Single by Romy featuring Fred Again

from the album Mid Air
- Released: 14 November 2022
- Genre: Trance
- Length: 3:54
- Label: Young
- Composer(s): Romy Madley Croft; Fred Gibson; Stuart Price;
- Lyricist(s): Madley Croft
- Producer(s): Romy; Fred Again; Price;

Romy singles chronology
| "Lights Out" (2022) | "Strong" (2022) | "Enjoy Your Life" (2023) |

Fred Again singles chronology
| "Turn On the Lights Again" (2022) | "Strong" (2022) | "Rumble" (2023) |

= Strong (Romy song) =

2022 song

"Strong" is a song by the xx member Romy Madley Croft, released mononymously as Romy, featuring Fred Again. It was released on 14 November 2022 by Young, as the lead single to her debut album Mid Air. The trance song was written and produced by Romy, Fred Again, and Stuart Price.

The song is about grief, and was inspired by the death of Romy's parents. It was released with a music video directed by Romy's wife Vic Lentaigne, and stars Romy and her cousin Luis. It was nominated for Best Dance/Electronic Recording at the 66th Annual Grammy Awards, the first Grammy nomination of Romy's career.

== Writing ==
Romy initially paired up with Fred Again to write songs for other artists at a point where neither had yet to release any solo music. "Strong" came out of those early sessions, with the track inspired by Eurodance and trance music which Romy described as "emotional music to dance to". Stuart Price, who Romy started collaborating with on the suggestion of Young founder Caius Pawson, was brought in to finish the track. The song went through multiple iterations, including one change to the bassline inspired by Romy performing the song at a festival and noticing the crowd dancing with their chests rather than their hips as she preferred.

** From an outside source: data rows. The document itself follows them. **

/-!
# Crux `HLiu418`, socket #41, KIND W — `K2LiuSiegelEisensteinKindWArchBlockIndefinite`: THE THREE-FACTOR ARCHIMEDEAN GROWTH AT AN INDEFINITE INDEX,
# ENTRY LETTERS (PURELY METRIC) ⟹ THE (D-loc) SHAPE

Cell `hodgecm-mathlib`, crux item hLiu418 = `stmt-HodgeConjecture-24832` (helper lane `--supports … --as helper`, count-neutral), route of record `HCCMUnconditional`;
squad K2 ∕ K2Liu, road `K2_Liu`, socket #41 `sig_K2LiuSiegelEisensteinContinuation`, KIND W.  Twin of ★ `K2LiuSiegelEisensteinKindWArchBlock.archGrowth_le_heightDecay`
for a NON-DEGENERATE index of any signature, PURELY METRIC (byte desk K2E4-p10 (g9) 2026-09-04T23:11:54Z): at a complex place the continued confluent hypergeometric
function at an indefinite index is bounded locally uniformly by `A · e^{−c·τ(Z)} (1 + μ(Z)^{−B})` with `τ(Z) = Σ_i |λ_i(Z)|` the trace norm of the twisted index
`Z = yᴴ x y` (Shimura 1982, Math. Ann. 260, Thm. 3.1 ∕ Prop. 3.3; the `μ^{−B}` factor is absorbed by the payer into `(1 + τ)^{N} |det Z|^{−N′}`); here the trace norm
enters only as a BY-VALUE letter `t σ` squeezed between the entries of `Z σ := (y σ)ᴴ x σ y σ` (`‖(Z σ) a b‖ ≤ t σ ≤ Kt · Σ_{a,b} ‖(Z σ) a b‖`), so NO hermitian-ness,
NO positivity and NO spectral theory are used; the block decomposition at the point is ★-produced by `K2LiuSiegelEisensteinKindWBlockAtPoint.exists_blockDecomposition_archAt`.
* §1 metric block algebra: `norm_apply_conjTranspose_mul_mul_le` (`‖(yᴴ x y) a b‖ ≤ R²·Σ_{cd} ‖x c d‖`), `eq_conjTranspose_inv_mul_mul_inv` (`x = y⁻ᴴ (yᴴ x y) y⁻¹` from
  `y y⁻¹ = 1`), `norm_det_conjTranspose_mul_mul` (`‖det(yᴴ x y)‖ = ‖det x‖·‖det y‖²`);
* §2 **`archGrowth_le_heightDecay_of_entryLetters`** — THE FACE: ★ G7 frame BY VALUE (minus `hT′`), growth rate `cg > 0`, real exponents `Ng, N′g ≥ 0`, `Kt ≥ 1`,
  ℕ targets `N₁ ≥ Ng·#S`, `N′₁ ≥ N′g`, `K ≥ 1`; for every `h`, every block decomposition, every `x : S → M_p(ℂ)` with `det (x σ) ≠ 0`, every by-value size
  `t : S → ℝ` with the two entry letters, and every `τ` with `τ ≤ Σ_σ Σ_{a,b} ‖x σ a b‖ ≤ K τ`:
  `∏_σ e^{−cg t σ} (1 + t σ)^{Ng} (1 + ‖det((y σ)ᴴ x σ y σ)‖^{−N′g}) ≤ C ‖h‖^a (e^{−c₁ ‖h‖^{−2} τ} (1 + τ)^{N₁}) ∏_σ (1 + ‖det x σ‖⁻¹)^{N′₁}`.
  (i) decay WITHOUT a positivity floor: `Σ‖x σ‖ ≤ |p|⁴ c_B² ‖h‖² · t σ` from `x = y⁻ᴴ Z y⁻¹` and ★ `block_entry_bounds` ⇒ `c₁ = cg · (|p|⁴c_B²)⁻¹`;
  (ii) `t σ ≤ Kt |p|² c_B² ‖h‖² Σ‖x σ‖` ⇒ the `B = K₂‖h‖²(1 + Σ u)` road of the ★ positive twin; (iii) `‖det Z σ‖ = ‖det x σ‖·‖det y σ‖²` + ★ `rpow_neg_re_det_le` +
  ★ `one_add_mul_rpow_neg_le_mul` ∕ `one_add_rpow_neg_le_two_mul_pow`.
Shimura 1982 (Math. Ann. 260), Thm. 3.1 ∕ Prop. 3.3 (prose reference; no registered bib key); [MoeglinWaldspurger1995, I.2.2, II.1.5] [BorelJacquet1979, §1.2, §4.1] [Shimura1997, §A3].
HONEST LABEL.  Count-neutral helper, closes no socket: `HC_CM` is proved only modulo the 7 printed citations (2 remaining named inputs: hLiu418 =
`stmt-HodgeConjecture-24832`, h413 = `stmt-HodgeConjecture-24833`) until rung 0 closes.
-/

set_option autoImplicit false
set_option linter.dupNamespace false -- the mandated namespace repeats `HodgeConjecture.HodgeConjecture`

The song is about grief, and was inspired by the death of Romy's parents. Per Romy, the song "is an invitation to the listener and to myself to open up about difficult emotions and connect. It's about vulnerability, and the lyric 'You don't have to be so strong' is about it being OK to be vulnerable."

== Release ==
The song was first teased during Fred Again's Boiler Room set, and later given its live debut at a Fred Again concert in Amsterdam on 25 November. The single was released on 14 November 2022 by Young, as the lead single to her debut album Mid Air. With the release, Romy shared a statement saying:
"Strong" came from a moment in my life when I was processing past grief. Whilst writing the lyrics I was thinking about my cousin Luis, we both have the shared experience of our mums passing away when we were young. I recognise in him the same trait I have which is to try and hold emotions down and put on a brave face. The song was a way to connect with these feelings, offer support and ultimately find a sense of release in the euphoria of music. Luis is with me on the single cover and in the music video too which was really special.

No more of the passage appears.